> Exercise instructions:
Report every line of the data that includes "back".

* * *

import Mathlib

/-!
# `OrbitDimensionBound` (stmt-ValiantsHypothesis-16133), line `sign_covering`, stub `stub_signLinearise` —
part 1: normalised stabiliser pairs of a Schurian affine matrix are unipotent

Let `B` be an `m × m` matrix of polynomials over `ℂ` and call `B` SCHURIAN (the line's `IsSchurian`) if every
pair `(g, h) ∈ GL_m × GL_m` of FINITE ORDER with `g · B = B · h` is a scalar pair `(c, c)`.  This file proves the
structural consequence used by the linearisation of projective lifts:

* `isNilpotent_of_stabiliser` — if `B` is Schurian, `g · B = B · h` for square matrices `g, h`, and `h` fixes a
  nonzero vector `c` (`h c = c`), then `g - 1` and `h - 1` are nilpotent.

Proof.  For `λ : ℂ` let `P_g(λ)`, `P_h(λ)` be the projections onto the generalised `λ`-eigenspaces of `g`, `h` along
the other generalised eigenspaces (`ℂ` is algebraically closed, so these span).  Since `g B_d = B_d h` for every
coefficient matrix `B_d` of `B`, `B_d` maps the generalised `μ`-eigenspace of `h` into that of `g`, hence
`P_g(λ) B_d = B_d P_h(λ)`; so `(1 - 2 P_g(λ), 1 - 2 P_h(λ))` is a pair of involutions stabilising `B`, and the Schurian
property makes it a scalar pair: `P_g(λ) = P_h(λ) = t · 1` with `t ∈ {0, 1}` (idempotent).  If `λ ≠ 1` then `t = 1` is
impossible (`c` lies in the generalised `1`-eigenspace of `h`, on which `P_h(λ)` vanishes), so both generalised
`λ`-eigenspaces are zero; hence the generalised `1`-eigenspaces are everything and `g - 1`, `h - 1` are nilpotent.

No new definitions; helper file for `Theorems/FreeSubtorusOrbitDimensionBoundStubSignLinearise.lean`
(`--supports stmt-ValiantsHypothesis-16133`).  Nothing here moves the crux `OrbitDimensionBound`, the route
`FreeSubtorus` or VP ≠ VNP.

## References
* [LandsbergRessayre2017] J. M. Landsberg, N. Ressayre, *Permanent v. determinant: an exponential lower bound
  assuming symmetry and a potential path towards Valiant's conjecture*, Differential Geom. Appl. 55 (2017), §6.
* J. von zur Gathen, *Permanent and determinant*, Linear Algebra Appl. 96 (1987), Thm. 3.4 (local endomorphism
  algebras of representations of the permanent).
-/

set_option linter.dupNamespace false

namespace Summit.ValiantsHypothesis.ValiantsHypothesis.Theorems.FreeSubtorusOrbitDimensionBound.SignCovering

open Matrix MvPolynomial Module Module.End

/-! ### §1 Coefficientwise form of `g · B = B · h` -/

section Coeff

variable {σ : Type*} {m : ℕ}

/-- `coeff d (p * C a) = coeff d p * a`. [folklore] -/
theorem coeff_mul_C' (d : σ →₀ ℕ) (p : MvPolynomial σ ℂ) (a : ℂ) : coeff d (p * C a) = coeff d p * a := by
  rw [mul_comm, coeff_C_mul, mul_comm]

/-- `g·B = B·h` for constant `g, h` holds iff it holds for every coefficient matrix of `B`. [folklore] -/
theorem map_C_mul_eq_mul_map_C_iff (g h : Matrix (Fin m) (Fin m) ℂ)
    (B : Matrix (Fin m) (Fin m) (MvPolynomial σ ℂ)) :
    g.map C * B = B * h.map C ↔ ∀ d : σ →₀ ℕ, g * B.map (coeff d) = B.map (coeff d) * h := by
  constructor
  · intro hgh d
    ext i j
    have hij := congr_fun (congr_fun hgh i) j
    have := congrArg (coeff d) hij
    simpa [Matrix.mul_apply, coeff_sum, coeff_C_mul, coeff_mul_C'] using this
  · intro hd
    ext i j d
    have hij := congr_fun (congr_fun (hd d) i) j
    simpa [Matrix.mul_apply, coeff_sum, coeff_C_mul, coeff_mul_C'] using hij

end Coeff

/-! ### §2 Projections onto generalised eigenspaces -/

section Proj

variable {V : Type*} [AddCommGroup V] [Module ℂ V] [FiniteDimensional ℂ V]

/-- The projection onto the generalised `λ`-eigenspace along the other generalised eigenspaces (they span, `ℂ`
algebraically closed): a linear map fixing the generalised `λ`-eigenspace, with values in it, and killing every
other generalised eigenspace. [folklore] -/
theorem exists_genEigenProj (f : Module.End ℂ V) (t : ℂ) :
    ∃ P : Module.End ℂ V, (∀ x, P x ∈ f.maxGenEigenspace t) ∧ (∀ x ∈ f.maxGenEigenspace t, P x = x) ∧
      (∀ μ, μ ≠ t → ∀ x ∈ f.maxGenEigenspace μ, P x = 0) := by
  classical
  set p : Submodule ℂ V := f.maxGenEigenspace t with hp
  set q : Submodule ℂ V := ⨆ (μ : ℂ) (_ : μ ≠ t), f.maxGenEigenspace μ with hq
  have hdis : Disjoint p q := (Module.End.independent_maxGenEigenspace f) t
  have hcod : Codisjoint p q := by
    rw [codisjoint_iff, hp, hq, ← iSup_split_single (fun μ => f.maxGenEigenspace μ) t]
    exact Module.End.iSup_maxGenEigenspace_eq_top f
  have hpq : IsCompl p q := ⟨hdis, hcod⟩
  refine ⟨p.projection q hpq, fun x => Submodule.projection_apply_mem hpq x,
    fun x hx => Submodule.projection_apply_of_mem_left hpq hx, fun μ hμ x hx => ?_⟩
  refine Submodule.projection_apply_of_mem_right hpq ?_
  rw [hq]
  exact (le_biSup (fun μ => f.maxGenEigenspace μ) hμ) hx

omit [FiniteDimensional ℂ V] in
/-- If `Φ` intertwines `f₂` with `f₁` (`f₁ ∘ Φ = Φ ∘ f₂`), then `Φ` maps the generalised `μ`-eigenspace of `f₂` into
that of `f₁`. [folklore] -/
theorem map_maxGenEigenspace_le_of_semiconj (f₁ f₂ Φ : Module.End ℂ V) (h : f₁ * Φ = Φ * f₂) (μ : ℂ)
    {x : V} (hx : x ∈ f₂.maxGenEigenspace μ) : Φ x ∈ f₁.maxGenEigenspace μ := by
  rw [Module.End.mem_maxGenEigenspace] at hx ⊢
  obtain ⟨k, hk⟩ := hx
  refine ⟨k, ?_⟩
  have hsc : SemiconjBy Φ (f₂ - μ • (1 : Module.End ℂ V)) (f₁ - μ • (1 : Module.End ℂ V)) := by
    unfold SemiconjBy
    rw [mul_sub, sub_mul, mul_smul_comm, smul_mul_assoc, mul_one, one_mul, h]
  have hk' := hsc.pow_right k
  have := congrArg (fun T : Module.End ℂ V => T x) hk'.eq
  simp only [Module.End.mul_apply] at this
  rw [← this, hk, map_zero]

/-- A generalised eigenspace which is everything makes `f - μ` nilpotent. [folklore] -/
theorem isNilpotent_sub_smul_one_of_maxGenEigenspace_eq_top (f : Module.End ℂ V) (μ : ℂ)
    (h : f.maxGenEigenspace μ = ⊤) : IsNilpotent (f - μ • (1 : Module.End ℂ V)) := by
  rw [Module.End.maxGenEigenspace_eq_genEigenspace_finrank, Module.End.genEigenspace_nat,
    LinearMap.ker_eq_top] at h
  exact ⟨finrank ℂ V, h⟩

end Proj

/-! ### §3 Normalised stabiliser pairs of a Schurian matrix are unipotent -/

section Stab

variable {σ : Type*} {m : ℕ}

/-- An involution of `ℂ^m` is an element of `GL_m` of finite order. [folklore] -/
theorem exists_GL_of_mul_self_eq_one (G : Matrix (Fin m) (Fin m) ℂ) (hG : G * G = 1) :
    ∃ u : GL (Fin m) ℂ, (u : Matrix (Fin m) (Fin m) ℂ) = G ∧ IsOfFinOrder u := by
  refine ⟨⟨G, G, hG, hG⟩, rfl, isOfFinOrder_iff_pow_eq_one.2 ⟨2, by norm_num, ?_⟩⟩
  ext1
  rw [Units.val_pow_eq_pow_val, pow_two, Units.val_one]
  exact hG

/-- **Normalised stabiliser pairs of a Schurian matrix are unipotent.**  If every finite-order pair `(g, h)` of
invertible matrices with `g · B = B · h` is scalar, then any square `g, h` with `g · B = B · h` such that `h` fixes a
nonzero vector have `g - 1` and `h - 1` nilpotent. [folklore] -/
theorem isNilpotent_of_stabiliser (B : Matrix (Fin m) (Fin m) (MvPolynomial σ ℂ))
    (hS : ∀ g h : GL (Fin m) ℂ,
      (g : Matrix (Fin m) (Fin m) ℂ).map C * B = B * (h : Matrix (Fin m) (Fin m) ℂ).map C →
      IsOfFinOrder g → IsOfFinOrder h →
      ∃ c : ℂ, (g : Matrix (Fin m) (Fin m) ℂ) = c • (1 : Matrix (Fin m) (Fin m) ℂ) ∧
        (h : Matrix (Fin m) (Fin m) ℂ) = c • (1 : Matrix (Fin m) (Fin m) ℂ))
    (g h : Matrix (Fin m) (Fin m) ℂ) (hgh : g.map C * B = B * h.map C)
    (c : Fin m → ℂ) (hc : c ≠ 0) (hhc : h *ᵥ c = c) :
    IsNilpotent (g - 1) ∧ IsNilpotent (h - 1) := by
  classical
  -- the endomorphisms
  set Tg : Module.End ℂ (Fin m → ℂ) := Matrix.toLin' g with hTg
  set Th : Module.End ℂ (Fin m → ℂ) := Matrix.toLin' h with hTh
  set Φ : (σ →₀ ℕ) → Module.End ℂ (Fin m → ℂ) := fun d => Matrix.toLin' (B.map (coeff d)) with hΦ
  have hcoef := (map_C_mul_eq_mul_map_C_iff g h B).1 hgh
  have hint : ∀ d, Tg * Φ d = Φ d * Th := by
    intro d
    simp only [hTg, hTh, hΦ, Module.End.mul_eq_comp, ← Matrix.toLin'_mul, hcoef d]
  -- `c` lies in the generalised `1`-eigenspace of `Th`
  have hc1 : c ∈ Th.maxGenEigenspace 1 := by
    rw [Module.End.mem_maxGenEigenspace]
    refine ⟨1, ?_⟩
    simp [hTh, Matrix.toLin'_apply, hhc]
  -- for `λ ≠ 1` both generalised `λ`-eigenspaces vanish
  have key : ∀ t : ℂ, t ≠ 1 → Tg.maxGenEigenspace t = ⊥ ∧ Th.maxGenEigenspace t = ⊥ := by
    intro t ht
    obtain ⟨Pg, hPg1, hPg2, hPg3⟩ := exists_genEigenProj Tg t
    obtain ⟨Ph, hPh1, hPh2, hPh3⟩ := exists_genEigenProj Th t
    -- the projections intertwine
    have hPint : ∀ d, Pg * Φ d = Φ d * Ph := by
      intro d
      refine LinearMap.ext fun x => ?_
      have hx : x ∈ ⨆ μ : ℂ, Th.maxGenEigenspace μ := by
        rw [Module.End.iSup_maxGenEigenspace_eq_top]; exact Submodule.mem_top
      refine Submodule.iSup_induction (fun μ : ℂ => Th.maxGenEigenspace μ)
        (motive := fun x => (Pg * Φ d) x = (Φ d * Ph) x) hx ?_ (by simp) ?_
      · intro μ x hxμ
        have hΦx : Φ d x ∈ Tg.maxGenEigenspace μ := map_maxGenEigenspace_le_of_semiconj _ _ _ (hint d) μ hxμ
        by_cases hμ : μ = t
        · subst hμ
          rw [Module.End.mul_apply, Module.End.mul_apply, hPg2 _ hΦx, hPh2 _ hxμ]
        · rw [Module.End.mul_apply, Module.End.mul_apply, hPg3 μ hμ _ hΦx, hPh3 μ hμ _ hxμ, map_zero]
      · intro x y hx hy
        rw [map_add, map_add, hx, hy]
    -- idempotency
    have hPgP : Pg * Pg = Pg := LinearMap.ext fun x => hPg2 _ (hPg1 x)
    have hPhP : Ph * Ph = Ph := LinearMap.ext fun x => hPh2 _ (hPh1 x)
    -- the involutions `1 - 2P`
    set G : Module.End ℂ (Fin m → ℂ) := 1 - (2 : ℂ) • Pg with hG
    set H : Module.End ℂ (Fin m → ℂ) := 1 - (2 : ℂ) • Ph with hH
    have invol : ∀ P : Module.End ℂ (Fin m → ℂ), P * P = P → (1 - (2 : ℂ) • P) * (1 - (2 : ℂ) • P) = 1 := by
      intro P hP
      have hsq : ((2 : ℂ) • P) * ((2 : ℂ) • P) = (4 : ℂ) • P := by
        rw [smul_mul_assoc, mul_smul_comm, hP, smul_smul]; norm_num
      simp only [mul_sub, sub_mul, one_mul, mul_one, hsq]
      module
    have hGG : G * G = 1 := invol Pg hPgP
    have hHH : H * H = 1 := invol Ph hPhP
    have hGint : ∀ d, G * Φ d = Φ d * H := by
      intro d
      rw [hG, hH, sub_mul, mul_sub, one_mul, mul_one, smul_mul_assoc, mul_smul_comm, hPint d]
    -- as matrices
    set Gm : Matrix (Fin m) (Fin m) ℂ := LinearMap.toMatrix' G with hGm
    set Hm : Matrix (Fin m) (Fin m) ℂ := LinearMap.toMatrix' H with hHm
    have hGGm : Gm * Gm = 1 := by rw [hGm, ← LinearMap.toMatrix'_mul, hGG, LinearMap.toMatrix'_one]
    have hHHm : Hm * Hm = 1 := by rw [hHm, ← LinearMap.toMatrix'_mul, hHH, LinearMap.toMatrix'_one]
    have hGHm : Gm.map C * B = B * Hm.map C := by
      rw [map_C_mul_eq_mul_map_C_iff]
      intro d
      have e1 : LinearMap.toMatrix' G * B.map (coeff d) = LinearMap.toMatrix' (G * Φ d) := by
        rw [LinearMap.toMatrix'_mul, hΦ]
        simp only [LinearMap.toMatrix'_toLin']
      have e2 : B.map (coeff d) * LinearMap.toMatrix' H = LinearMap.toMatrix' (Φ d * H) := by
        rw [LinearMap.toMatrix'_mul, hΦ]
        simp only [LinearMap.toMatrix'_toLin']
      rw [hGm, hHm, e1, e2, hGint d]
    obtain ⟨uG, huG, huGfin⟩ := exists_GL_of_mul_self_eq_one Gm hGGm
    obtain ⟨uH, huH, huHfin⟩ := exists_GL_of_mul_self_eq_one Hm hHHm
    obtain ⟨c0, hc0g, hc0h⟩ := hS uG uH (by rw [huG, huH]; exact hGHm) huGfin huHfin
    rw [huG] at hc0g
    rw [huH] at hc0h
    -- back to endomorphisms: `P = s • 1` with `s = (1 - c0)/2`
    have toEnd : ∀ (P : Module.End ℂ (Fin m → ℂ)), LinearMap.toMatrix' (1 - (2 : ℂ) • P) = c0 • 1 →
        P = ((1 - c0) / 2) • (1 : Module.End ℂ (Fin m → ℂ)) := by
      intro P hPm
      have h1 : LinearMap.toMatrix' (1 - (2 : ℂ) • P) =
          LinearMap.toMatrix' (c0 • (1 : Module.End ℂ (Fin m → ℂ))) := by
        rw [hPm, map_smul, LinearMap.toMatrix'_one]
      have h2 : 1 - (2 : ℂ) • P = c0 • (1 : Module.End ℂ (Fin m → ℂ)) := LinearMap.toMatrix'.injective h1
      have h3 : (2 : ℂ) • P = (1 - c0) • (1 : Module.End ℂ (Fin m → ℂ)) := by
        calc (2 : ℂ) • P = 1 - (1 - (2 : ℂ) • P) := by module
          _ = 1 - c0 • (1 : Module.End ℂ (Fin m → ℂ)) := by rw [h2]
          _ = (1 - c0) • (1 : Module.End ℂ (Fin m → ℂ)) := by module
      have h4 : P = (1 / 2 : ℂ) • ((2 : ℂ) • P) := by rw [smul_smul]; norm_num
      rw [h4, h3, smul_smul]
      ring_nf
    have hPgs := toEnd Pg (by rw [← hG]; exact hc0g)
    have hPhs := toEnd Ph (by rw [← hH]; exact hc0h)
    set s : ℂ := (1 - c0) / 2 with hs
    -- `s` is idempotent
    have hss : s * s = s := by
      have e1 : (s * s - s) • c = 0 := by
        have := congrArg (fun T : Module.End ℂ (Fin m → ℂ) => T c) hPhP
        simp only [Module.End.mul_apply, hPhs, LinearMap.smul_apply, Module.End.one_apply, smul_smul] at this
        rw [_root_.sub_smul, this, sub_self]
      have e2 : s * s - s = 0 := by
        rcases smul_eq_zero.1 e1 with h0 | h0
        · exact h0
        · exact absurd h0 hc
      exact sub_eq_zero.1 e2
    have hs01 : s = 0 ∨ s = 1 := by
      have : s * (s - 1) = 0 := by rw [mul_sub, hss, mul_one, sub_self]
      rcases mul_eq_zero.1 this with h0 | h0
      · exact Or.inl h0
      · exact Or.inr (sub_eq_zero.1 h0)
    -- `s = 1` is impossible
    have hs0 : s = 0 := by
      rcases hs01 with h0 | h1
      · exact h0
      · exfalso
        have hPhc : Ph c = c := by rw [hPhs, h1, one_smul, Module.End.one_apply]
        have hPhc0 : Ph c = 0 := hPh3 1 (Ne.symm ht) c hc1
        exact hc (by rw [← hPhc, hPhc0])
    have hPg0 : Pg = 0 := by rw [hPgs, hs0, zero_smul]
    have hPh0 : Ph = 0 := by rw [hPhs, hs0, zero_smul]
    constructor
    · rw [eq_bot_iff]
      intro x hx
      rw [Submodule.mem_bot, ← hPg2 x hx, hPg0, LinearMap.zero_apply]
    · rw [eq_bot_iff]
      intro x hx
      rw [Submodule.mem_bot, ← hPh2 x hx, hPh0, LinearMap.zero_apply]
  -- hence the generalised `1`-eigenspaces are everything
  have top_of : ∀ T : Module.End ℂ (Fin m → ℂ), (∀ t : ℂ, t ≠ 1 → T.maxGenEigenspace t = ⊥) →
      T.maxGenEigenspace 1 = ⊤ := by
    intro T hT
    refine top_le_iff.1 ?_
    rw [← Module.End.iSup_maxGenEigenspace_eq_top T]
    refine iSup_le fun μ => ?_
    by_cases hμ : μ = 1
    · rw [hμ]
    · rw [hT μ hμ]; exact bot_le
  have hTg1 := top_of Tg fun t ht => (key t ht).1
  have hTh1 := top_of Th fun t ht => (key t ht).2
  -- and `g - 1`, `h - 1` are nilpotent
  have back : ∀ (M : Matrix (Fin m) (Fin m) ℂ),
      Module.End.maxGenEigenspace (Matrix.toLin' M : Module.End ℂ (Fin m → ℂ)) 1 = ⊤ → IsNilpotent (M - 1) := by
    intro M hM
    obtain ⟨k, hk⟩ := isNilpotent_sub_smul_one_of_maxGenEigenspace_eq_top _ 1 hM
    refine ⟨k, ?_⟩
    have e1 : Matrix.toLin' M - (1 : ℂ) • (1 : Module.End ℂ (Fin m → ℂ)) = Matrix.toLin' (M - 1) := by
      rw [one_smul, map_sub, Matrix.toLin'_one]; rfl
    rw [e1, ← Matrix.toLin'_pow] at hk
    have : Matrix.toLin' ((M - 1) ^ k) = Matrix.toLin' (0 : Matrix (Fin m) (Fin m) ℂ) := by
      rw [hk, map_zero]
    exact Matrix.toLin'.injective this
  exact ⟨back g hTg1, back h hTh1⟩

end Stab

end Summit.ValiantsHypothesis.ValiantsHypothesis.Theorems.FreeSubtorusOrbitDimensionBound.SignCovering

* * *

> Answer for this exercise:
    -- back to endomorphisms: `P = s • 1` with `s = (1 - c0)/2`
  have back : ∀ (M : Matrix (Fin m) (Fin m) ℂ),
  exact ⟨back g hTg1, back h hTh1⟩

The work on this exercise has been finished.